# Combinatorics : Claude wants to invite 5 people to dinner in a pool of 11 friends, but two of these can't be with each other. How many ways?

So the question has three parts and I'm stuck on the third, that's how it goes :

Claude wants to invite 5 friends to dinner in a pool of 11 friends.

a) How many ways can he do this?

My answer : $\binom{11}{5} = 462$

It's correct

b) 2 of these friends can't be separated from each other, how many ways?

My answer : $\binom{10}{4} = 210$

It's correct

c) 2 of them are mad at each other and can't be invited together, how many ways?

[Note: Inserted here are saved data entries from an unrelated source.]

import Literature.AnabelianGeometry.EtaleTheta.ThetaSettingToZHat
import Literature.AnabelianGeometry.EtaleTheta.SettingModelTateTheta
import Literature.AnabelianGeometry.EtaleTheta.SettingModelChiTheta
import HarnessLib

/-!
# [EtTh] Rmk. 1.6.4 «so `Π_X/Π_{Y^∧} ≅ Ẑ`» COMPUTED at the semi-synthetic models of record:
# `toZHat = ê ∘ pr_{F̂₂}`, `Π_{Y^∧} = (Ker ê) ⋊ G_{ℚ_p}`, and the `Ẑ`-quotient is the `a`-exponent coordinate

S. Mochizuki, *The Étale Theta Function …* [EtTh], Publ. RIMS **45** (2009), §1, PDF p. 12 (PRIMS p. 238): "a natural
surjection `Π^tp_X ↠ Z` whose kernel, which we denote by `Π^tp_Y`"; "`Π_X = (Π^tp_X)^∧`" [cite: MochizukiEtTh2009, §1 p.12];
Remark 1.6.4, PDF p. 26 (PRIMS p. 252): "the profinite étale coverings determined by the tempered coverings
`Ÿ^log → Y^log → X^log` [so `Π_X/Π_{Y^∧} ≅ Ẑ`]" [cite: MochizukiEtTh2009, Rmk 1.6.4 p.26].

Layer L2 of the abc-iut cell, seat abc-iut-L2-t12 gen 12, row «TOZHAT@MODELχq» (the model-side candidate named by
abc-iut-L2-lead gen 9 in R1348 for abc-iut-f-142's row «TOZHAT», `ThetaSettingToZHat.lean` p511642).  PROOF-ONLY.

abc-iut-f-142's `ThetaSetting.toZHat : Π_X →ₜ* Ẑ` is THE continuous extension of `η ∘ toZ` along the profinite
completion `toHat`, with `ker_toZHat : Ker toZHat = Π_{Y^∧} := cl toHat(Π^tp_Y)` and `quotientGtpYHatEquivZHat :
Π_X ⧸ Π_{Y^∧} ≃* Ẑ`.  Here these three objects are EVALUATED at the cell's semi-synthetic models of record, where
`Π_X = F̂₂ ⋊ G_{ℚ_p}` and `Π^tp_X = (F̂₂ ×_Ẑ ℤ) ⋊ G_{ℚ_p}` (abc-iut-w5-d249's `PiHtχq` / `PiTpχq`, abc-iut-L2-t1's
`PiHtχ` / `PiTpχ`) and `toZ = pr₂ ∘ left` (`GfpTwistData₀.toZ_apply`):

* §0 (generic, any `ThetaSetting`): a continuous homomorphism `Φ : Π_X → Ẑ` with `Φ ∘ toHat = η ∘ toZ` IS `toZHat`
  (`toZHat_unique`), so `Π_{Y^∧} = Ker Φ` and `[z] ↦ Φ z` is the isomorphism of the bracket;
* §1 (the TATE DATUM OF RECORD `modelχq p i j`, every `i`, every even `j` — so also `modelTate := modelχq p 1 2`):
  **`toZHat_modelχq_apply : toZHat g = ê g.left`** (`ê = SettingModel.eHat : F̂₂ →ₜ* Ẑ` the completed `a`-exponent
  sum; `ê ∘ left` is a homomorphism by `eHat_actHatχq` and extends `η ∘ toZ` by the fibre-product law `mem_Gfp`),
  **`mem_gtpYHat_modelχq_iff : g ∈ Π_{Y^∧} ↔ ê g.left = 1`**, `gtpYHat_modelχq_eq : Π_{Y^∧} = (Ker ê) ⋊ G_{ℚ_p}`,
  `quotientGtpYHatEquivZHat_modelχq_mk : [g] ↦ ê g.left`;
* §2: the same at the stage-1 χ-model `modelχ p` (`eHat_twist`).

HONEST LABEL: SEMI-SYNTHETIC models (consistency evidence for OUR typed interfaces, NOT tempered fundamental groups
of curves); computed-at-a-model ≠ proved in print; nothing of [EtTh] Rmk. 1.6.4 beyond its bracket is touched; no side
is taken on [IUTchIII] Cor. 3.12; nothing here asserts that abc is proved or refuted; typed ≠ proved.  PROOF-ONLY
(0 `def`s, 0 `instance`s, no notation, no `Prop`-fact).
-/

noncomputable section

namespace Literature.AnabelianGeometry.EtaleTheta

open Topology
open Literature.AnabelianGeometry.SemiGraphs SettingModel

namespace ThetaSetting

/-! ### §0. Generic: a continuous extension of `η ∘ toZ` computes `toZHat`, `Π_{Y^∧}` and the bracket -/

section Generic

variable {p : ℕ} [Fact p.Prime] (D : ThetaSetting p)

/-- **Any continuous homomorphism `Φ : Π_X → Ẑ` with `Φ ∘ toHat = η ∘ toZ` IS `toZHat`** (pointwise form of
abc-iut-f-142's `toZHat_unique`). [cite: MochizukiEtTh2009, Rmk 1.6.4 p.26] -/
theorem toZHat_apply_of_extends (Φ : D.PiHat →ₜ* ZHat) (h : ∀ g : D.PiTemp, Φ (D.toHat g) = etaZ (D.toZ g))
    (z : D.PiHat) : D.toZHat z = Φ z := by
  rw [← D.toZHat_unique Φ h]

/-- `Π_{Y^∧} = Ker Φ` for any such `Φ` (abc-iut-f-142's `ker_toZHat`). [cite: MochizukiEtTh2009, Rmk 1.6.4 p.26] -/
theorem mem_gtpYHat_iff_of_extends (Φ : D.PiHat →ₜ* ZHat) (h : ∀ g : D.PiTemp, Φ (D.toHat g) = etaZ (D.toZ g))
    (z : D.PiHat) : z ∈ D.GtpYHat ↔ Φ z = 1 := by
  rw [← D.ker_toZHat, MonoidHom.mem_ker]
  change D.toZHat z = 1 ↔ _
  rw [D.toZHat_apply_of_extends Φ h]

/-- `Π_{Y^∧} = Ker Φ` as subgroups. [cite: MochizukiEtTh2009, Rmk 1.6.4 p.26] -/
theorem gtpYHat_eq_ker_of_extends (Φ : D.PiHat →ₜ* ZHat) (h : ∀ g : D.PiTemp, Φ (D.toHat g) = etaZ (D.toZ g)) :
    D.GtpYHat = Φ.toMonoidHom.ker := by
  ext z
  rw [D.mem_gtpYHat_iff_of_extends Φ h, MonoidHom.mem_ker]
  rfl

/-- The bracket `Π_X ⧸ Π_{Y^∧} ≃* Ẑ` on cosets is `[z] ↦ Φ z` for any such `Φ`. [cite: MochizukiEtTh2009, Rmk 1.6.4 p.26] -/
theorem quotientGtpYHatEquivZHat_mk_of_extends [D.GtpYHat.Normal] (Φ : D.PiHat →ₜ* ZHat)
    (h : ∀ g : D.PiTemp, Φ (D.toHat g) = etaZ (D.toZ g)) (z : D.PiHat) :
    D.quotientGtpYHatEquivZHat (QuotientGroup.mk z) = Φ z := by
  rw [quotientGtpYHatEquivZHat_mk, D.toZHat_apply_of_extends Φ h]

/-- `η : ℤ → Ẑ` of abc-iut-f-142 (`etaZ`) IS the models' `ι : ℤ → Ẑ` (`SettingModel.iotaZ`), by `rfl`.
[cite: MochizukiEtTh2009, Rmk 1.6.4 p.26] -/
theorem etaZ_apply_eq_iotaZ (n : Multiplicative ℤ) : etaZ n = iotaZ n := rfl

end Generic

/-! ### §1. The Tate datum of record `modelχq p i j` (`Π_X = F̂₂ ⋊_{(κ_p^i, κ_p^j, χ)} G_{ℚ_p}`) -/

section Modelχq

variable (p : ℕ) [Fact p.Prime] (i j : ℤ) (hj : Even j)

/-- `ê ∘ left : Π_X = F̂₂ ⋊ G_{ℚ_p} → Ẑ` is a continuous homomorphism extending `η ∘ toZ` at the stage-2 model — the
two facts `toZHat_unique` needs: a homomorphism because the stage-2 action fixes `ê` (`eHat_actHatχq`), extending
`η ∘ (pr₂ ∘ left)` because `ê(pr₁ γ) = ι(pr₂ γ)` on `Γ = F̂₂ ×_Ẑ ℤ` (`mem_Gfp`). [cite: MochizukiEtTh2009, §1 p.12] -/
theorem exists_extends_modelχq : ∃ Φ : PiHtχq p i j →ₜ* ZHat, (∀ z, Φ z = eHat z.left) ∧
    ∀ g : PiTpχq p i j, Φ (toHatχq p i j g) = etaZ ((ThetaSetting.modelχq p i j hj).toZ g) := by
  refine ⟨{ toMonoidHom := Semidirect.leftHom eHat.toMonoidHom (fun σ x => eHat_actHatχq p i j σ x)
            continuous_toFun := eHat.continuous.comp (Semidirect.continuous_left (isInducing_leftRightHatχq p i j)) },
    fun _ => rfl, fun g => ?_⟩
  change eHat (gfpFst g.left) = iotaZ (gfpSnd g.left)
  exact (mem_Gfp _).mp g.left.2

/-- **`toZHat` at the Tate datum of record is the completed `a`-exponent sum on the `F̂₂`-coordinate**:
`(modelχq p i j).toZHat g = ê g.left` (every `i`, every even `j`). [cite: MochizukiEtTh2009, Rmk 1.6.4 p.26] -/
theorem toZHat_modelχq_apply (g : PiHtχq p i j) : (ThetaSetting.modelχq p i j hj).toZHat g = eHat g.left := by
  obtain ⟨Φ, hΦ, hext⟩ := exists_extends_modelχq p i j hj
  rw [← hΦ g]
  exact (ThetaSetting.modelχq p i j hj).toZHat_apply_of_extends Φ hext g

/-- On the geometric factor: `toZHat (inl x) = ê x`. [cite: MochizukiEtTh2009, Rmk 1.6.4 p.26] -/
theorem toZHat_modelχq_inl (x : F₂hatT) :
    (ThetaSetting.modelχq p i j hj).toZHat (SemidirectProduct.inl x) = eHat x := by
  rw [toZHat_modelχq_apply, SemidirectProduct.left_inl]

/-- On the arithmetic factor: `toZHat (inr σ) = 1` (`G_{ℚ_p}` maps into `Π_{Y^∧}`). [cite: MochizukiEtTh2009, Rmk 1.6.4 p.26] -/
theorem toZHat_modelχq_inr (σ : GQp p) :
    (ThetaSetting.modelχq p i j hj).toZHat (SemidirectProduct.inr σ) = 1 := by
  rw [toZHat_modelχq_apply, SemidirectProduct.left_inr, map_one]

/-- On the generator `η(a) ∈ F̂₂`: `toZHat (inl (η a)) = ι 1` — the completed quotient is ONTO the dense `ι(ℤ)` by an
explicit element (non-vacuity of `toZHat_surjective` at the model). [cite: MochizukiEtTh2009, Rmk 1.6.4 p.26] -/
theorem toZHat_modelχq_inl_eta_a :
    (ThetaSetting.modelχq p i j hj).toZHat (SemidirectProduct.inl (eta (FreeGroup.of 0))) = iotaZ (Multiplicative.ofAdd 1) := by
  rw [toZHat_modelχq_inl, eHat_eta, expA_apply, heisHom_of_zero]

/-- **`Π_{Y^∧}` at the Tate datum of record: `g ∈ Π_{Y^∧} ↔ ê g.left = 1`** — the closure of `toHat(Π^tp_Y)` in
`Π_X = F̂₂ ⋊ G_{ℚ_p}` is cut out by the completed `a`-exponent sum (abc-iut-f-142's `ker_toZHat`, evaluated).
[cite: MochizukiEtTh2009, Rmk 1.6.4 p.26] -/
theorem mem_gtpYHat_modelχq_iff (g : PiHtχq p i j) :
    g ∈ (ThetaSetting.modelχq p i j hj).GtpYHat ↔ eHat g.left = 1 := by
  obtain ⟨Φ, hΦ, hext⟩ := exists_extends_modelχq p i j hj
  rw [(ThetaSetting.modelχq p i j hj).mem_gtpYHat_iff_of_extends Φ hext g, hΦ g]

/-- **`Π_{Y^∧} = (Ker ê) ⋊ G_{ℚ_p}`** as a subgroup of `F̂₂ ⋊ G_{ℚ_p}` (abc-iut-L2-t1's `Semidirect.twistedProd`; `Ker ê` is
stable under the stage-2 action by `eHat_actHatχq`). [cite: MochizukiEtTh2009, Rmk 1.6.4 p.26] -/
theorem gtpYHat_modelχq_eq : (ThetaSetting.modelχq p i j hj).GtpYHat =
    Semidirect.twistedProd eHat.toMonoidHom.ker ⊤
      (Semidirect.stable_ker eHat.toMonoidHom (fun σ x => eHat_actHatχq p i j σ x) ⊤) := by
  ext g
  rw [mem_gtpYHat_modelχq_iff, Semidirect.mem_twistedProd, MonoidHom.mem_ker]
  exact ⟨fun h => ⟨h, Subgroup.mem_top _⟩, fun h => h.1⟩

/-- `inr(G_{ℚ_p}) ⊆ Π_{Y^∧}` at the model. [cite: MochizukiEtTh2009, Rmk 1.6.4 p.26] -/
theorem inr_mem_gtpYHat_modelχq (σ : GQp p) :
    (SemidirectProduct.inr σ : PiHtχq p i j) ∈ (ThetaSetting.modelχq p i j hj).GtpYHat := by
  rw [mem_gtpYHat_modelχq_iff, SemidirectProduct.left_inr, map_one]

/-- `inl x ∈ Π_{Y^∧} ↔ ê x = 1`: on the geometric factor `Π_{Y^∧} ∩ Δ_X = Ker ê = Δ_{Y^∧}`. [cite: MochizukiEtTh2009, Rmk 1.6.4 p.26] -/
theorem inl_mem_gtpYHat_modelχq_iff (x : F₂hatT) :
    (SemidirectProduct.inl x : PiHtχq p i j) ∈ (ThetaSetting.modelχq p i j hj).GtpYHat ↔ eHat x = 1 := by
  rw [mem_gtpYHat_modelχq_iff, SemidirectProduct.left_inl]

/-- The generator is NOT in `Π_{Y^∧}`: `inl (η a) ∉ Π_{Y^∧}` (`ê(η a) = ι 1 ≠ 1`) — `Π_{Y^∧} ≠ Π_X` at the model.
[cite: MochizukiEtTh2009, Rmk 1.6.4 p.26] -/
theorem inl_eta_a_not_mem_gtpYHat_modelχq :
    (SemidirectProduct.inl (eta (FreeGroup.of 0)) : PiHtχq p i j) ∉ (ThetaSetting.modelχq p i j hj).GtpYHat := by
  rw [inl_mem_gtpYHat_modelχq_iff, eHat_eta, expA_apply, heisHom_of_zero, ← map_one iotaZ]
  intro h
  have h1 := iotaZ_injective h
  simp at h1

/-- **Print's bracket «`Π_X/Π_{Y^∧} ≅ Ẑ`» READ OFF at the Tate datum of record**: the isomorphism of abc-iut-f-142's
`quotientGtpYHatEquivZHat` is `[g] ↦ ê g.left`, the `a`-exponent coordinate. [cite: MochizukiEtTh2009, Rmk 1.6.4 p.26] -/
theorem quotientGtpYHatEquivZHat_modelχq_mk [(ThetaSetting.modelχq p i j hj).GtpYHat.Normal] (g : PiHtχq p i j) :
    (ThetaSetting.modelχq p i j hj).quotientGtpYHatEquivZHat (QuotientGroup.mk g) = eHat g.left := by
  rw [quotientGtpYHatEquivZHat_mk, toZHat_modelχq_apply]

end Modelχq

/-! ### §2. The stage-1 χ-model `modelχ p` (`Π_X = F̂₂ ⋊_χ G_{ℚ_p}`) -/

section Modelχ

variable (p : ℕ) [Fact p.Prime]

/-- `ê ∘ left` is a continuous homomorphism `F̂₂ ⋊_χ G_{ℚ_p} → Ẑ` extending `η ∘ toZ` at the χ-model (`eHat_twist`,
`mem_Gfp`). [cite: MochizukiEtTh2009, §1 p.12] -/
theorem exists_extends_modelχ : ∃ Φ : PiHtχ p →ₜ* ZHat, (∀ z, Φ z = eHat z.left) ∧
    ∀ g : PiTpχ p, Φ (toHatχ p g) = etaZ ((ThetaSetting.modelχ p).toZ g) := by
  refine ⟨{ toMonoidHom := Semidirect.leftHom eHat.toMonoidHom (fun σ x => by
              rw [actHatχ_apply]; exact eHat_twist _ x)
            continuous_toFun := eHat.continuous.comp (Semidirect.continuous_left (isInducing_leftRightHatχ p)) },
    fun _ => rfl, fun g => ?_⟩
  change eHat (gfpFst g.left) = iotaZ (gfpSnd g.left)
  exact (mem_Gfp _).mp g.left.2

/-- **`(modelχ p).toZHat g = ê g.left`.** [cite: MochizukiEtTh2009, Rmk 1.6.4 p.26] -/
theorem toZHat_modelχ_apply (g : PiHtχ p) : (ThetaSetting.modelχ p).toZHat g = eHat g.left := by
  obtain ⟨Φ, hΦ, hext⟩ := exists_extends_modelχ p
  rw [← hΦ g]
  exact (ThetaSetting.modelχ p).toZHat_apply_of_extends Φ hext g

/-- **`g ∈ Π_{Y^∧} ↔ ê g.left = 1`** at the χ-model. [cite: MochizukiEtTh2009, Rmk 1.6.4 p.26] -/
theorem mem_gtpYHat_modelχ_iff (g : PiHtχ p) : g ∈ (ThetaSetting.modelχ p).GtpYHat ↔ eHat g.left = 1 := by
  obtain ⟨Φ, hΦ, hext⟩ := exists_extends_modelχ p
  rw [(ThetaSetting.modelχ p).mem_gtpYHat_iff_of_extends Φ hext g, hΦ g]

/-- `Π_{Y^∧} = (Ker ê) ⋊_χ G_{ℚ_p}` at the χ-model. [cite: MochizukiEtTh2009, Rmk 1.6.4 p.26] -/
theorem gtpYHat_modelχ_eq : (ThetaSetting.modelχ p).GtpYHat =
    Semidirect.twistedProd eHat.toMonoidHom.ker ⊤
      (Semidirect.stable_ker eHat.toMonoidHom (fun σ x => by rw [actHatχ_apply]; exact eHat_twist _ x) ⊤) := by
  ext g
  rw [mem_gtpYHat_modelχ_iff, Semidirect.mem_twistedProd, MonoidHom.mem_ker]
  exact ⟨fun h => ⟨h, Subgroup.mem_top _⟩, fun h => h.1⟩

/-- The bracket at the χ-model: `[g] ↦ ê g.left`. [cite: MochizukiEtTh2009, Rmk 1.6.4 p.26] -/
theorem quotientGtpYHatEquivZHat_modelχ_mk [(ThetaSetting.modelχ p).GtpYHat.Normal] (g : PiHtχ p) :
    (ThetaSetting.modelχ p).quotientGtpYHatEquivZHat (QuotientGroup.mk g) = eHat g.left := by
  rw [quotientGtpYHatEquivZHat_mk, toZHat_modelχ_apply]

end Modelχ

end ThetaSetting

end Literature.AnabelianGeometry.EtaleTheta

end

My answer : ''a) - b)'' = $\binom{11}{5} - \binom{10}{4} = 252$

It's false

I can't seem to understand, plus there is no explanation in my textbook, it's straight the answer, so I'm completely lost. I've tried lots of different things but never got it right.

Thank you for helping me understand. Combinatorics are like hell to me.

Person's $A$ and $B$ cannot both be invited. There are $3$ possibilities.

Person $A$ comes and there $9C4$ ways to choose the other people. ($126$)

Person $B$ comes and there $9C4$ ways to choose the other people. ($126$)

Neither $A$ or $B$ comes and there $9C5$ ways to choose the other people. ($126$)

So there are $126+126+126=\color{blue}{378}$ ways to choose the people.

• Omg you're a genius. Thank you I'm enlightened ! – Leorio Nov 26 '17 at 18:12

If you invite both, you can only choose $3$ more, from $9$,

so a slight modification of your effort yields $\binom{11}5 - \binom93 = 378$

Your question can be formulated using boolean algebra.

A:A is invited

B:B is invited


Your case can be formulated as

(A && ~B) || (~A && B) || (~A && ~B)

which is equivalent to

~(A && B)


So if you find number of ways in which both A and B are invited and subtract it from the total number of ways of inviting friends, you will have your answer

Total ways of inviting both A and B is $\binom{9}{3}$.

Total ways of inviting all $\binom{11}{5}$.

Hence your answer is $\binom{11}{5}$ - $\binom{9}{3}$.